Edição 118 - 27/10/2011

CONSIDERAÇÕES SOBRE O RELATÓRIO DO GRUPO DE TRABALHO DO BACEN (Portaria 067277)

O SINAL protocolou nesta data expediente com suas considerações sobre o relatório elaborado pelo grupo de trabalho constituído pelo BACEN para realizar diagnóstico da litigiosidade entre a Autarquia e seus servidores.

Infelizmente resta lamentar que após três meses de trabalhos o relatório apresentado pelo GT não permite uma análise mais aprofundada sobre os temas de interesse dos servidores na medida em que não identifica os processos por numeração e local de tramitação, nem mesmo para que se pudesse averiguar sobre a veracidade dos percentuais divulgados.

No expediente, o SINAL argumentou sobre a necessidade de se criar um espaço para negociações e conciliações a exemplo do que já vem ocorrendo em várias outras instituições com o aval do Poder Judiciário, acabando com a resistência conciliatória do Banco Central, configurada na apresentação ilimitada de recursos em processos cujo mérito já está definido.

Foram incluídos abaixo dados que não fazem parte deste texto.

import Summits.BirchSwinnertonDyer.BirchSwinnertonDyer.Theses.BiquadraticEisensteinDescent
import Literature.NumberTheory.CubicFields.HasseThreeTorsionDictionary
import Literature.NumberTheory.CubicFields.IndexPSubringCount

/-!
# Sketch — crux idea `splitting-bias` (seat 1, g28) for `HeegnerTwistCouplingInSupply` (stmt-21381)

First-lemma signatures only (CRUX-IDEATE: no skeleton, nothing proved, not registered). BSD is not
proved by any of this. Namespace per protocol.
-/

namespace Summit.BirchSwinnertonDyer.BirchSwinnertonDyer.Cruxes.HeegnerTwistCouplingInSupply.SplittingBias

open Literature.NumberTheory.EllipticCurves Literature.NumberTheory.QuadraticFields
open Literature.NumberTheory.CubicFields

/-- The Sylvester corner curve `W_p : y² + p·y = x³` (≅ `y² = x³ + 16p²`; `j = 0`, CM by `ℤ[ζ₃]`, type IV
at `p`, conductor `27p²`; for `p ≡ 8 (mod 9)`: CM-inert, root number `−1`, `¬ Good W p`). -/
def sylvesterCurve (p : ℕ) : WeierstrassCurve ℚ := ⟨0, 0, (p : ℚ), 0, 0⟩

/-- The Heegner window `𝒟_X(p)`: negative fundamental `D`, `|D| < X`, `D < −4`, `D ≡ 1 (mod 3)`
(`3` splits) and `(D/p) = +1` (`p` splits) — the Heegner fields of level `27p²`. -/
noncomputable def heegnerWindow (p X : ℕ) : Finset ℤ :=
  (negFundDiscrs X).filter fun D => D % 3 = 1 ∧ jacobiSym D p = 1 ∧ D < -4

/-- `UnitIsCubeMod L p`: every unit of `𝓞 L` is a cube modulo `p·𝓞 L`.  For `L = ℚ(√(−3D))` real
quadratic with `p` inert: "the fundamental unit `ε_{−3D}` is a cube in `(𝓞_L/p)ˣ ≅ 𝔽_{p²}ˣ`". -/
def UnitIsCubeMod (L : Type) [Field L] [NumberField L] (p : ℕ) : Prop :=
  ∀ u : (NumberField.RingOfIntegers L)ˣ, ∃ x : NumberField.RingOfIntegers L,
    ((u : NumberField.RingOfIntegers L) - x ^ 3) ∈ Ideal.span {(p : NumberField.RingOfIntegers L)}

/-- **L1 · `SylvesterCornerCertificate` (same-field 3-descent; the L-side is DECIDED by class-group /
unit data of discriminants `D` and `−3D`, no coupling).**  For `p ≡ 8 (mod 9)` and a Heegner field
`K = ℚ(√D)` of level `27p²` (`D < −4`, `D ≡ 1 (mod 3)`): if `3 ∤ h(D)` and the fundamental unit of
`ℚ(√(−3D))` is NOT a cube modulo the inert prime `p`, then `Sel₃(W_p^{(D)}/ℚ) = 0`, hence (Burungale–Tian
rank-0 `p`-converse for CM curves at the prime 3, `burungaleTian_analyticRank_eq_zero_of_selmerCorank_eq_zero_of_hasCM`)
`L(W_p^{(D)}, 1) ≠ 0`.  [3-isogeny `φ : W^{(D)} → W'^{(D)}`, `ker φ ≅ 𝔽₃(χ_D)`, `ker φ̂ ≅ 𝔽₃(χ_{−3D})`;
Tamagawa ratio `c_p(E')/c_p(E) = 1/3`, `c_3(E')/c_3(E) = 3` (types IV*, II / IV, IV*), Selmer ratio 1;
`Sel^φ ⊂ Hom(Cl_{(9)}(ℚ(√D)), ℤ/3)⁻ ⊕ 0`, `Sel^{φ̂} ⊂ ⟨κ_p⟩` with `κ_p` the order-3 character of conductor
`p` of `ℚ(√(−3D))`, which exists iff `ε_{−3D}` is a cube mod `p`.]  Falsifier run: kit j330730/j330880 Part A. -/
def SylvesterCornerCertificate : Prop :=
  ∀ (p : ℕ) [Fact p.Prime], p % 9 = 8 →
  ∀ (K : Type) [Field K] [NumberField K], IsImaginaryQuadratic K →
    4 < (NumberField.discr K).natAbs → NumberField.discr K % 3 = 1 →
    SatisfiesHeegnerHypothesis (27 * p ^ 2) K →
    ¬ 3 ∣ NumberField.classNumber K →
    (∀ (L : Type) [Field L] [NumberField L], Module.finrank ℚ L = 2 →
        NumberField.discr L = -3 * NumberField.discr K → ¬ UnitIsCubeMod L p) →
    ((sylvesterCurve p).quadraticTwist (NumberField.discr K : ℚ)).entireLFunction 1 ≠ 0

/-- **L2 · `PsiTwistedCubicFieldCountBurgess` (residual E-ψ: "Davenport–Heilbronn in the Burgess
range").**  The number of cubic fields (`a = 1`: discriminant `D`; `a = 81`: the conductor-9 fields with
quadratic resolvent `ℚ(√D)`) is asymptotically the same over `D` with `(D/p) = +1` and `(D/p) = −1`, with a
POWER saving, as soon as `X ≥ p^{2−η}` — below the Pólya–Vinogradov / convexity range `X ≫ p^{2+ε}` of
Taniguchi–Thorne Cor. 12 / Bhargava–Taniguchi–Thorne Thm 1.3.  Route: Bhargava averaging over boxes of
side `X^{1/4} ≥ p^{2/5+ε}` + Pierce–Xu stratified multiplicative Burgess for `ψ_p ∘ Disc` on `Sym³`
(`n = 4`, `Disc` is `(2,p)`-admissible) + Davenport–Heilbronn maximality sieve. -/
def PsiTwistedCubicFieldCountBurgess : Prop :=
  ∃ η : ℝ, 0 < η ∧ ∃ C : ℝ, ∀ a : ℤ, (a = 1 ∨ a = 81) → ∀ p : ℕ, p.Prime → 5 ≤ p →
    ∀ X : ℕ, (p : ℝ) ^ (2 - η) ≤ X →
      |∑ D ∈ (negFundDiscrs X).filter (fun D => D % 3 = 1),
          (jacobiSym D p : ℝ) * (cubicFieldCountOfDisc (a * D) : ℝ)| ≤ C * (X : ℝ) * (p : ℝ) ^ (-η)

/-- The number of degree-one primes of `K` above `p` (`N_p(K) = #{𝔭 | p : f(𝔭|p) = 1}`; for a cubic
field and `p ∤ D_K`: `3, 1, 0` for the splitting types `(111), (12), (3)`; `= λ_K(p) + 1` with `λ_K(p)` the
`p`-th coefficient of the Artin L-function `ζ_K/ζ`). -/
noncomputable def degOnePrimes (K : Type) [Field K] [NumberField K] (p : ℕ) : ℕ :=
  Nat.card {P : Ideal (NumberField.RingOfIntegers K) //
    P ∈ (Ideal.span {(p : ℤ)}).primesOver (NumberField.RingOfIntegers K) ∧
      P.inertiaDeg ℤ = 1}

/-- **L3 · `RootCountFirstMoment` (residual E-N: first moment of `N_p` over conductor-9 cubic fields,
level of distribution `X ≥ p^{1+ε}`).**  `Σ_{D} Σ_{K : D_K = 81D} (N_p(K) − 1)` is small: main term `O(X/p)`
(Chebotarev densities `1/6·3 + 1/2·1 + 1/3·0 = 1` up to `O(1/p)`), error `X^{1−κ} p^{κ}`.  Route: `N_p(x) =
#{P ∈ ℙ¹(𝔽_p) : x(P) = 0}` is LINEAR in hyperplane-lattice indicators (`L_P = {x : x(P) ≡ 0 (p)}`, covolume
`p`, cf. `RingOfForm.zeroLines` / BTT Lemma 2.3), so the count is `Σ_P #(𝓕_X ∩ L_P)`: Davenport /
Barroero–Widmer per lattice, successive-minima bookkeeping over `P`, cusp cut at `t ≈ X^{1/12}p^{−1/12}`,
maximality sieve as in Bhargava–Shankar–Tsimerman. -/
def RootCountFirstMoment : Prop :=
  ∃ κ : ℝ, 0 < κ ∧ ∃ C : ℝ, ∀ p : ℕ, p.Prime → 5 ≤ p → ∀ X : ℕ, (p : ℝ) ≤ X →
    |∑ D ∈ (negFundDiscrs X).filter (fun D => D % 3 = 1),
        ∑ᶠ K : cubicSubfieldsOfDisc (81 * D), ((degOnePrimes K.1 p : ℝ) - 1)|
      ≤ C * ((X : ℝ) / p + (X : ℝ) ^ (1 - κ) * (p : ℝ) ^ κ)

/-- **L4 · `ClassNumberFirstMomentUpper` (classical size input, Gauss–Lipschitz–Vinogradov mean value;
only the upper bound is used).** -/
def ClassNumberFirstMomentUpper : Prop :=
  ∃ C : ℝ, ∀ X : ℕ, (∑ D ∈ negFundDiscrs X, (BinaryQuadraticForm.classNumber D : ℝ)) ≤ C * (X : ℝ) ^ (3 / 2 : ℝ)

/-- **The corner conclusion the four lemmas assemble to** (the crux `HeegnerTwistCouplingInSupply`
specialised to `W = W_p`, `p ≡ 8 (mod 9)`, `p ≥ p₀`; its supply hypothesis is not even used): a Heegner
field of level `27p²` with `L(W_p^{(D)},1) ≠ 0` and `p ∤ h(D)` — in fact `h(D) < p`. -/
def SylvesterCornerConclusion : Prop :=
  ∃ p₀ : ℕ, ∀ (p : ℕ) [Fact p.Prime], p₀ ≤ p → p % 9 = 8 →
    ∃ (K : Type) (_ : Field K) (_ : NumberField K), IsImaginaryQuadratic K ∧
      4 < (NumberField.discr K).natAbs ∧
      SatisfiesHeegnerHypothesis (27 * p ^ 2) K ∧
      ((sylvesterCurve p).quadraticTwist (NumberField.discr K : ℚ)).entireLFunction 1 ≠ 0 ∧
      NumberField.classNumber K < p

/-- Shape of the line (NOT a registered skeleton; W-79): certificate + two counting lemmas + size. -/
def LineShape : Prop :=
  SylvesterCornerCertificate → PsiTwistedCubicFieldCountBurgess → RootCountFirstMoment →
    ClassNumberFirstMomentUpper → SylvesterCornerConclusion

#check @burungaleTian_analyticRank_eq_zero_of_selmerCorank_eq_zero_of_hasCM
#check @Literature.NumberTheory.CubicFields.Hasse1930_threeTorsion_dictionary_neg
#check @Literature.NumberTheory.CubicFields.cubicFieldCountOfDisc
#check @Literature.NumberTheory.CubicFields.RingOfForm.zeroLines
#check @Summit.BirchSwinnertonDyer.BirchSwinnertonDyer.Theses.BiquadraticEisensteinDescent.HeegnerTwistCouplingInSupply

end Summit.BirchSwinnertonDyer.BirchSwinnertonDyer.Cruxes.HeegnerTwistCouplingInSupply.SplittingBias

Citou-se, como exemplo, as várias ações que tramitam com o propósito de ver reconhecida a natureza jurídica do tempo de serviço prestado por servidores do BACEN a empresas públicas e/ou sociedades de economia mista como ‘serviço público’ cuja matéria já está decidida no âmbito administrativo através do Parecer nº 028/2010/DECOR/CGU/AGU acatado pelo Banco Central.

Outro exemplo é a incorporação de quintos, objeto de decisão pelo C. Superior Tribunal de Justiça prolatada do Mandado de Segurança n° 13.174/DF, assegurando o direito dos servidores à incorporação de quintos no período de 8.4.1998 até 5.9.2001. O processo encontra-se aguardando julgamento de Embargos de Declaração opostos pelo BACEN suscitando dúvidas sobre a prescrição qüinqüenal anterior ao ajuizamento da ação. Não há mais discussão em relação ao mérito.

Os embargos revelam-se apenas procrastinatórios e impedem o cumprimento da ordem judicial eis que a execução do julgado está garantida desde a data da lesão em decorrência da interrupção da prescrição decorrente de processo administrativo reivindicando o mesmo direito e de protesto judicial que interrompeu a prescrição.

Destacou, ainda, entre outros, a questão da vantagem do art. 192, da Lei nº 8.112/90, indevidamente suprimida de alguns servidores quando da implantação do regime de subsídio. O direito ao recebimento da vantagem já foi esclarecida desde novembro de 2010, por meio da Orientação Normativa MPOG/SRH nº 11/2010.

Impossível não incluir na pauta de negociações as questões que tratam de reajustes remuneratórios, como as ações de 28,86% e 11,98 %, cujo direito já foi reconhecido aos demais servidores públicos e que ainda encontram resistência por parte do BACEN.

O relatório apresentado pelo grupo de trabalho em relação às ações de 28,86% foi minucioso, referindo-se, inclusive, à proposta do SINAL, entretanto foi omisso nos pontos essenciais, quais sejam, a economia de aproximadamente um bilhão de reais para os cofres públicos e a uniformidade de tratamento entre os servidores, que decorreria da celebração do acordo, tal como proposto pelo Sindicato.

Sobre o reajuste de 28,86 %, o SINAL lembrou a existência de processo judicial onde representa 2.793 servidores, decidido favoravelmente no Supremo Tribunal Federal e que não mais comporta ajuizamento de ação rescisória, sendo de todo conveniente para a Autarquia a celebração de acordo.

Não menos importantes são as demandas que tratam de aposentadorias julgadas ilegais pelo TCU com mais de uma década de atraso; dos descontos efetuados em contracheques sem observância do devido processo legal, e tantos outros mencionados no Relatório do Grupo de Trabalho.

Finalizando, o SINAL solicitou que sejam designadas reuniões com agendas específicas de forma a buscar soluções pontuais onde representantes do Banco e dos servidores possam dar concretude à política conciliatória e encerrar o maior número possível de demandas.